**TASK STATEMENT**
Below are entries. Copy exactly the lines running from the line that holds "HONEST FRAMING (cell" to the line that holds "adjudication; programme-internal (2001/route/tribunal)", with both ends included.

********

import Summits.QuantumFields.BalabanUV.Beta.GAN24.CombTransportThreeLegs
import Summits.QuantumFields.BalabanUV.Beta.GAN24.Push3Nest

/-!
# `BalabanUV.Beta.GAN24.CombTransportPush` — binder row G-an2-4 ∕ (CONV-C), TRANSFER-III (the G-an2-4 END at row D1's literal of record (III′)), THE FIXED TRANSPORT
# `𝒯 X := κ u ↦ Ψ̂_Sᵀ ∘ slotPsiS r n X κ u ∘ Ψ̂_S` OF M.43 ∕ M.45 IN THE LEG CALCULUS OF THE CT-ROUTE:
# **ON ff-VALUED TABLES `𝒯` IS THE THREE-LEG PUSH `push₃ ψ♭ ψ♭ ψ♭` THROUGH THE CORRECTOR's FIELD BLOCK `ψ♭ α x κ u := Ψ̂_S u x (inl κ) (inl α)` (a leg family at blocking `1`,
# localised at every rate), HENCE A PUSH THROUGH ANY LEGS AFTER `𝒯` IS ONE PUSH THROUGH THE COMPOSITE LEGS `legComp ψ♭ ·`** — so the (III′) Wilson sector of the S-tower
# (`W′_{j+1} = (cE·wE)•e3OfK G_j (𝒯 W′_j)`, road-P2 `CombCubicStepTransport`) is the (E) one with every dressed leg `R_j` replaced by `R_j ∘ ψ♭` (leaf-01's `push₃_push₃`)
# (G-an2-4 CRUX TEAM (2), seat `b2b-balaban-gan24-p2` = road-P2 chair, gen 55; the leg-calculus form of M.46)

NOT IN PRINT; OUR BOOKKEEPING ([folklore] kernel bookkeeping BY NAME over leaf-01's `GAN24.Push3 ∕ Push3Nest ∕ Push4` (`push₃`, `Lk ∕ Rk ∕ ffRead ∕ vertexW`, `legComp`, `push₃_push₃`, `IsFF`),
d1-formalise-leaf-03's `SymCorrectorFace.sum_tsum_corrPsiS_indR_mul ∕ slotPsiS_apply_kernel` and `SymCorrectorKernel.psiKS_* ∕ decays_psiKS`, road-P2's M.46 `CombTransportThreeLegs.isFF_conj`;
0 `def`, 0 cited fact, 0 `def … : Prop`, 0 sorry).
HONEST FRAMING (cell contract, verbatim): «discharging `BetaPertH` makes Bałaban's UV stability UNCONDITIONAL — a real constructive-QFT result; it is NOT the continuum
limit and NOT the Clay problem.»  HONEST DEPENDENCY (verbatim): «continuum YM on T⁴ ⇐ BetaPertH ∧ nine spine estimates (0/9 proved); BetaPertH ⇐ (D1) ∧ (D4) ∧ CAP+tail;
G-an2-4 gates asym, D1 and NE2/3/4.»
ABSOLUTE RULE (cell charter, verbatim): «No internally-minted statement may enter as a cited fact. Every hypothesis is either kernel-proved in this package or a
verbatim quotation of a PUBLISHED theorem with page reference. The manuscript(s) under audit are NOT citable for their own disputed steps — they are the thing under
adjudication; programme-internal (2001/route/tribunal) claims are never citable.»  Nothing is cited here.

## What is proved (generic `d`; `0 < n`, `r ∈ box (d+1) n`, `Ψ̂ = psiKS r n`, `ψ♭ α x κ u := Ψ̂ u x (inl κ) (inl α)` written inline — no `def`)
* §1 `Lk_psiKS_eq` (`Lk ψ♭ = ffRead Ψ̂ᵀ`), `Rk_psiKS_eq` (`Rk ψ♭ = ffRead Ψ̂`), **`vertexW_psiKS_eq_slotPsiS`** (`vertexW ψ♭ S = slotPsiS r n S` for kernel-valued bond families — the slot
  transport IS the table leg pushed through `ψ♭`), `legDecay_psiKS` (`ψ♭` is a leg family at blocking `1`, localised at every rate `m ≥ 0`).
* §2 `comp_ffRead_left_of_isFF`, `comp_ffRead_right_of_inr_zero`, `isFF_slotPsiS` (bookkeeping).
* §3 **`transport_eq_push₃_of_isFF`**: for an ff-valued table `X`, `Ψ̂ᵀ ∘ slotPsiS r n X κ u ∘ Ψ̂ = push₃ ψ♭ ψ♭ ψ♭ X κ u` (every `κ u`).
* §4 **`push₃_transport_eq_push₃_legComp`**: for leg families `l r w` at blocking `N` localised at a positive rate and an ff-valued LOCAL table `X`,
  `push₃ l r w (𝒯 X) κ u = push₃ (legComp ψ♭ l) (legComp ψ♭ r) (legComp ψ♭ w) X κ u` (leaf-01's `push₃_push₃`; composite blocking `1·N`).
WHAT THIS IS NOT: no estimate of the composite legs beyond leaf-01's generic `legDecay_legComp` (their j-uniform CELL VALUES — the CT-route's crux at (E), `ContactKernelCells` — at the
composite legs `R_j ∘ ψ♭` are the campaign); NO value, NO rate; NO campaign opened (an2 W-4 stands); NEVER «G-an2-4 closed» as (CONV-C); NOT D1, NOT `BetaPertH`, NOT continuum, NOT Clay.
2026-08-25; no existing file touched.
-/

noncomputable section

open Finset
open scoped BigOperators
open Literature.MathematicalPhysics.QuantumFieldTheory
open Literature.MathematicalPhysics.QuantumFieldTheory.Balaban1983to89
open Literature.MathematicalPhysics.QuantumFieldTheory.Balaban1983to89.Beta
open B12Sec2to5 (l1 l1_nonneg)
open ExpKernelCalculus (MKer Decays comp)
open AffineAveraging (Site Form1 box toSite)
open OneStepResolventKernel (Fib wsum LocStencil)
open Summit.QuantumFields.BalabanUV.Beta.TameKernelCalculus (trK trK_apply)
open Summit.QuantumFields.BalabanUV.Beta.CompositeCorrectorKernel (kerBound)
open Summit.QuantumFields.BalabanUV.Beta.SymCorrectorKernel (psiKS psiKS_inl_inl psiKS_inl_inr psiKS_inr_inl psiKS_inr_inr decays_psiKS)
open Summit.QuantumFields.BalabanUV.Beta.SymCorrectorFace (slotPsiS slotPsiS_apply_kernel sum_tsum_corrPsiS_indR_mul)
open Summit.QuantumFields.BalabanUV.Beta.GAN24.Push4 (legComp vertexW vertexW_apply Lk Rk ffRead IsFF Lk_inl_inl Lk_inl_inr Lk_inr Rk_inl_inl Rk_inr_left Rk_inr_right
  ffRead_inl_inl ffRead_inr_left ffRead_inr_right ffRead_eq_self_of_isFF)
open Summit.QuantumFields.BalabanUV.Beta.GAN24.Push4Bounds (LegDecay)
open Summit.QuantumFields.BalabanUV.Beta.GAN24.Push3 (push₃ push₃_def)
open Summit.QuantumFields.BalabanUV.Beta.GAN24.Push3Nest (push₃_push₃)
open Summit.QuantumFields.BalabanUV.Beta.GAN24.CombTransportThreeLegs (isFF_conj)

namespace Summit.QuantumFields.BalabanUV.Beta.GAN24.CombTransportPush

variable {d : ℕ} {n : ℕ} (hn : 0 < n) {r : Fin (d + 1) → ℕ} (hr : r ∈ box (d + 1) n)
include hn hr

/-! ## §1 The corrector's field block as a leg family -/

omit hn hr in
/-- [folklore] **THE LEFT LEG KERNEL OF `ψ♭` IS THE ff BLOCK OF `Ψ̂ᵀ`.** -/
theorem Lk_psiKS_eq :
    Lk (fun α x κ u => psiKS r n u x (Sum.inl κ) (Sum.inl α)) = ffRead (trK (psiKS r n)) := by
  funext x' x a b
  rcases a with α | μ
  · rcases b with κ | ν
    · rw [Lk_inl_inl, ffRead_inl_inl, trK_apply]
    · rw [Lk_inl_inr, ffRead_inr_right]
  · rw [Lk_inr, ffRead_inr_left]

omit hn hr in
/-- [folklore] **THE RIGHT LEG KERNEL OF `ψ♭` IS THE ff BLOCK OF `Ψ̂`.** -/
theorem Rk_psiKS_eq :
    Rk (fun α x κ u => psiKS r n u x (Sum.inl κ) (Sum.inl α)) = ffRead (psiKS r n) := by
  funext z z' a b
  rcases a with κ | μ
  · rcases b with β | ν
    · rw [Rk_inl_inl, ffRead_inl_inl]
    · rw [Rk_inr_right, ffRead_inr_right]
  · rw [Rk_inr_left, ffRead_inr_left]

/-- NOT IN PRINT; OUR BOOKKEEPING ([folklore]).  **THE SLOT TRANSPORT IS THE TABLE LEG PUSHED THROUGH `ψ♭`**: for every kernel-valued bond family `S`,
`vertexW ψ♭ S = slotPsiS r n S` (leaf-03's «face sum of a column of `Ψ_S` against a bond family», entry by entry). -/
theorem vertexW_psiKS_eq_slotPsiS (S : Fin (d + 1) → Site (d + 1) → MKer (d + 1) (Fib d)) :
    vertexW (fun α x κ u => psiKS r n u x (Sum.inl κ) (Sum.inl α)) S = slotPsiS r n S := by
  funext α x p q a b
  rw [vertexW_apply, slotPsiS_apply_kernel]
  simp only [psiKS_inl_inl]
  exact sum_tsum_corrPsiS_indR_mul hn hr (fun κ u => S κ u p q a b) α x

/-- [folklore] **`ψ♭` IS A LEG FAMILY AT BLOCKING `1`, LOCALISED AT EVERY RATE** (`decays_psiKS`). -/
theorem legDecay_psiKS {m : ℝ} (hm : 0 ≤ m) :
    ∃ C : ℝ, LegDecay (fun α x κ u => psiKS r n u x (Sum.inl κ) (Sum.inl α)) 1 C m := by
  refine ⟨kerBound (psiKS r n) n * Real.exp (m * (2 * (((d : ℝ) + 1) * n))), fun α x κ u => ?_⟩
  have h := decays_psiKS (d := d) hn hr hm u x (Sum.inl κ) (Sum.inl α)
  simpa only [Nat.cast_one, one_smul] using h

/-! ## §2 Bookkeeping: ff blocks against ff-valued kernels -/

omit hn hr in
/-- [folklore] Against an ff-valued kernel on the right, only the ff block of the left factor matters: `ffRead A ∘ V = A ∘ V` whenever `A`'s multiplier–field block vanishes. -/
theorem comp_ffRead_left_of_isFF {A V : MKer (d + 1) (Fib d)} (hA : ∀ x z μ κ, A x z (Sum.inr μ) (Sum.inl κ) = 0) (hV : IsFF V) :
    comp (ffRead A) V = comp A V := by
  funext x z a b
  simp only [ExpKernelCalculus.comp]
  refine tsum_congr fun y => ?_
  rw [Fintype.sum_sum_type, Fintype.sum_sum_type]
  simp only [hV.1, mul_zero, Finset.sum_const_zero, add_zero]
  rcases a with α | μ
  · simp only [ffRead_inl_inl]
  · simp only [ffRead_inr_left, hA, zero_mul]

omit hn hr in
/-- [folklore] Against a kernel with vanishing multiplier COLUMNS on the left, only the ff block of the right factor matters: `W ∘ ffRead B = W ∘ B` whenever `B`'s field–multiplier
block vanishes. -/
theorem comp_ffRead_right_of_inr_zero {W B : MKer (d + 1) (Fib d)} (hW : ∀ x z a μ, W x z a (Sum.inr μ) = 0) (hB : ∀ x z κ μ, B x z (Sum.inl κ) (Sum.inr μ) = 0) :
    comp W (ffRead B) = comp W B := by
  funext x z a b
  simp only [ExpKernelCalculus.comp]
  refine tsum_congr fun y => ?_
  rw [Fintype.sum_sum_type, Fintype.sum_sum_type]
  simp only [hW, zero_mul, Finset.sum_const_zero, add_zero]
  rcases b with β | ν
  · simp only [ffRead_inl_inl]
  · simp only [ffRead_inr_right, hB, mul_zero]

omit hn hr in
/-- [folklore] The slot transport of an ff-valued table is ff-valued (a finite combination of its entries). -/
theorem isFF_slotPsiS {X : Fin (d + 1) → Site (d + 1) → MKer (d + 1) (Fib d)} (hX : ∀ κ u, IsFF (X κ u)) (κ : Fin (d + 1)) (u : Site (d + 1)) :
    IsFF (slotPsiS r n X κ u) := by
  refine ⟨fun x z μ b => ?_, fun x z a ν => ?_⟩
  · rw [slotPsiS_apply_kernel]
    have h0 : (fun κ' u' => X κ' u' x z (Sum.inr μ) b) = fun _ _ => (0 : ℝ) := by funext κ' u'; exact (hX κ' u').1 _ _ _ _
    rw [h0]; simp [SymCorrectorFace.slotPsiS_apply]
  · rw [slotPsiS_apply_kernel]
    have h0 : (fun κ' u' => X κ' u' x z a (Sum.inr ν)) = fun _ _ => (0 : ℝ) := by funext κ' u'; exact (hX κ' u').2 _ _ _ _
    rw [h0]; simp [SymCorrectorFace.slotPsiS_apply]

/-! ## §3 On ff-valued tables the fixed transport is the three-leg push through `ψ♭` -/

/-- NOT IN PRINT; OUR BOOKKEEPING ([folklore]; THE LEG-CALCULUS FORM OF `𝒯`).  **`Ψ̂ᵀ ∘ slotPsiS r n X κ u ∘ Ψ̂ = push₃ ψ♭ ψ♭ ψ♭ X κ u`** for every ff-valued table `X`
(`Lk ψ♭ = ffRead Ψ̂ᵀ`, `Rk ψ♭ = ffRead Ψ̂`, `vertexW ψ♭ = slotPsiS`; the ff blocks act as the full correctors against the ff-valued middle kernel; the result is ff-valued — M.46
`isFF_conj` — so the outer `ffRead` is the identity). -/
theorem transport_eq_push₃_of_isFF {X : Fin (d + 1) → Site (d + 1) → MKer (d + 1) (Fib d)} (hX : ∀ κ u, IsFF (X κ u)) (κ : Fin (d + 1)) (u : Site (d + 1)) :
    comp (comp (trK (psiKS r n)) (slotPsiS r n X κ u)) (psiKS r n)
      = push₃ (fun α x κ u => psiKS r n u x (Sum.inl κ) (Sum.inl α)) (fun α x κ u => psiKS r n u x (Sum.inl κ) (Sum.inl α))
          (fun α x κ u => psiKS r n u x (Sum.inl κ) (Sum.inl α)) X κ u := by
  have hV : IsFF (slotPsiS r n X κ u) := isFF_slotPsiS hX κ u
  rw [push₃_def, Lk_psiKS_eq, Rk_psiKS_eq, vertexW_psiKS_eq_slotPsiS hn hr]
  -- left: the ff block of `Ψ̂ᵀ` against the ff-valued slot transport is `Ψ̂ᵀ` itself
  rw [comp_ffRead_left_of_isFF (fun x z μ κ' => by rw [trK_apply, psiKS_inl_inr]) hV]
  -- right: `Ψ̂ᵀ ∘ V` has vanishing multiplier columns, so the ff block of `Ψ̂` acts as `Ψ̂`
  have hW : ∀ x z a μ, comp (trK (psiKS r n)) (slotPsiS r n X κ u) x z a (Sum.inr μ) = 0 := fun x z a μ => by
    show (∑' y, ∑ f, trK (psiKS r n) x y a f * slotPsiS r n X κ u y z f (Sum.inr μ)) = 0
    simp only [hV.2, mul_zero, Finset.sum_const_zero, tsum_zero]
  rw [comp_ffRead_right_of_inr_zero hW (fun x z κ' μ => psiKS_inl_inr (r := r) (n := n) (x := x) (y := z) κ' μ),
    ffRead_eq_self_of_isFF (isFF_conj hn hr hV)]

/-! ## §4 A push after the transport is one push through the composite legs -/

/-- NOT IN PRINT; OUR BOOKKEEPING ([folklore]; THE CT-ROUTE READING).  **A THREE-LEG PUSH AFTER `𝒯` IS ONE PUSH THROUGH THE COMPOSITE LEGS `legComp ψ♭ ·`**: for leg families
`l r w` at blocking `N` localised at a positive rate `m`, and an ff-valued LOCAL table `X` (`0 < δ`), every `κ u`:
`push₃ l r w (κ u ↦ Ψ̂ᵀ ∘ slotPsiS r n X κ u ∘ Ψ̂) κ u = push₃ (legComp ψ♭ l) (legComp ψ♭ r) (legComp ψ♭ w) X κ u` (§3 + leaf-01's `push₃_push₃`, inner blocking `1`).
So the (III′) Wilson lineage `W′_{j+1} = (cE·wE)•e3OfK G_j (𝒯 W′_j)` (road-P2 `CombCubicStepTransport.ScombOf_succ_eq_bm_transport`) reads, in the CT-route's units where
`e3K` of an ff-valued table is `push₃ R_j R_j R_j` (leaf-03 `SrecWilsonSector.e3K_coDressKBmAt_KStepUnit_of_isFF`), as the (E) one with EVERY dressed leg `R_j` replaced by `R_j ∘ ψ♭`. -/
theorem push₃_transport_eq_push₃_legComp {l r' w : Fin (d + 1) → (Fin (d + 1) → ℤ) → Fin (d + 1) → (Fin (d + 1) → ℤ) → ℝ} {N : ℕ} {Cl Cr Cw m : ℝ}
    (hl : LegDecay l N Cl m) (hr' : LegDecay r' N Cr m) (hw : LegDecay w N Cw m) (hm : 0 < m)
    {X : Fin (d + 1) → Site (d + 1) → MKer (d + 1) (Fib d)} (hX : ∀ κ u, IsFF (X κ u)) {C δ : ℝ} (hXl : LocStencil X C δ) (hδ : 0 < δ)
    (κ : Fin (d + 1)) (u : Site (d + 1)) :
    push₃ l r' w (fun κ u => comp (comp (trK (psiKS r n)) (slotPsiS r n X κ u)) (psiKS r n)) κ u
      = push₃ (legComp (fun α x κ u => psiKS r n u x (Sum.inl κ) (Sum.inl α)) l)
          (legComp (fun α x κ u => psiKS r n u x (Sum.inl κ) (Sum.inl α)) r')
          (legComp (fun α x κ u => psiKS r n u x (Sum.inl κ) (Sum.inl α)) w) X κ u := by
  obtain ⟨Cψ, hψ⟩ := legDecay_psiKS (d := d) hn hr (le_of_lt one_pos)
  have e : (fun κ u => comp (comp (trK (psiKS r n)) (slotPsiS r n X κ u)) (psiKS r n))
      = push₃ (fun α x κ u => psiKS r n u x (Sum.inl κ) (Sum.inl α)) (fun α x κ u => psiKS r n u x (Sum.inl κ) (Sum.inl α))
          (fun α x κ u => psiKS r n u x (Sum.inl κ) (Sum.inl α)) X := by
    funext κ u; exact transport_eq_push₃_of_isFF hn hr hX κ u
  rw [e]
  exact push₃_push₃ hl hr' hw hψ hψ hψ hm one_pos hXl hδ κ u

end Summit.QuantumFields.BalabanUV.Beta.GAN24.CombTransportPush

end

********

**WRITTEN ANSWER**
HONEST FRAMING (cell contract, verbatim): «discharging `BetaPertH` makes Bałaban's UV stability UNCONDITIONAL — a real constructive-QFT result; it is NOT the continuum
limit and NOT the Clay problem.»  HONEST DEPENDENCY (verbatim): «continuum YM on T⁴ ⇐ BetaPertH ∧ nine spine estimates (0/9 proved); BetaPertH ⇐ (D1) ∧ (D4) ∧ CAP+tail;
G-an2-4 gates asym, D1 and NE2/3/4.»
ABSOLUTE RULE (cell charter, verbatim): «No internally-minted statement may enter as a cited fact. Every hypothesis is either kernel-proved in this package or a
verbatim quotation of a PUBLISHED theorem with page reference. The manuscript(s) under audit are NOT citable for their own disputed steps — they are the thing under
adjudication; programme-internal (2001/route/tribunal) claims are never citable.»  Nothing is cited here.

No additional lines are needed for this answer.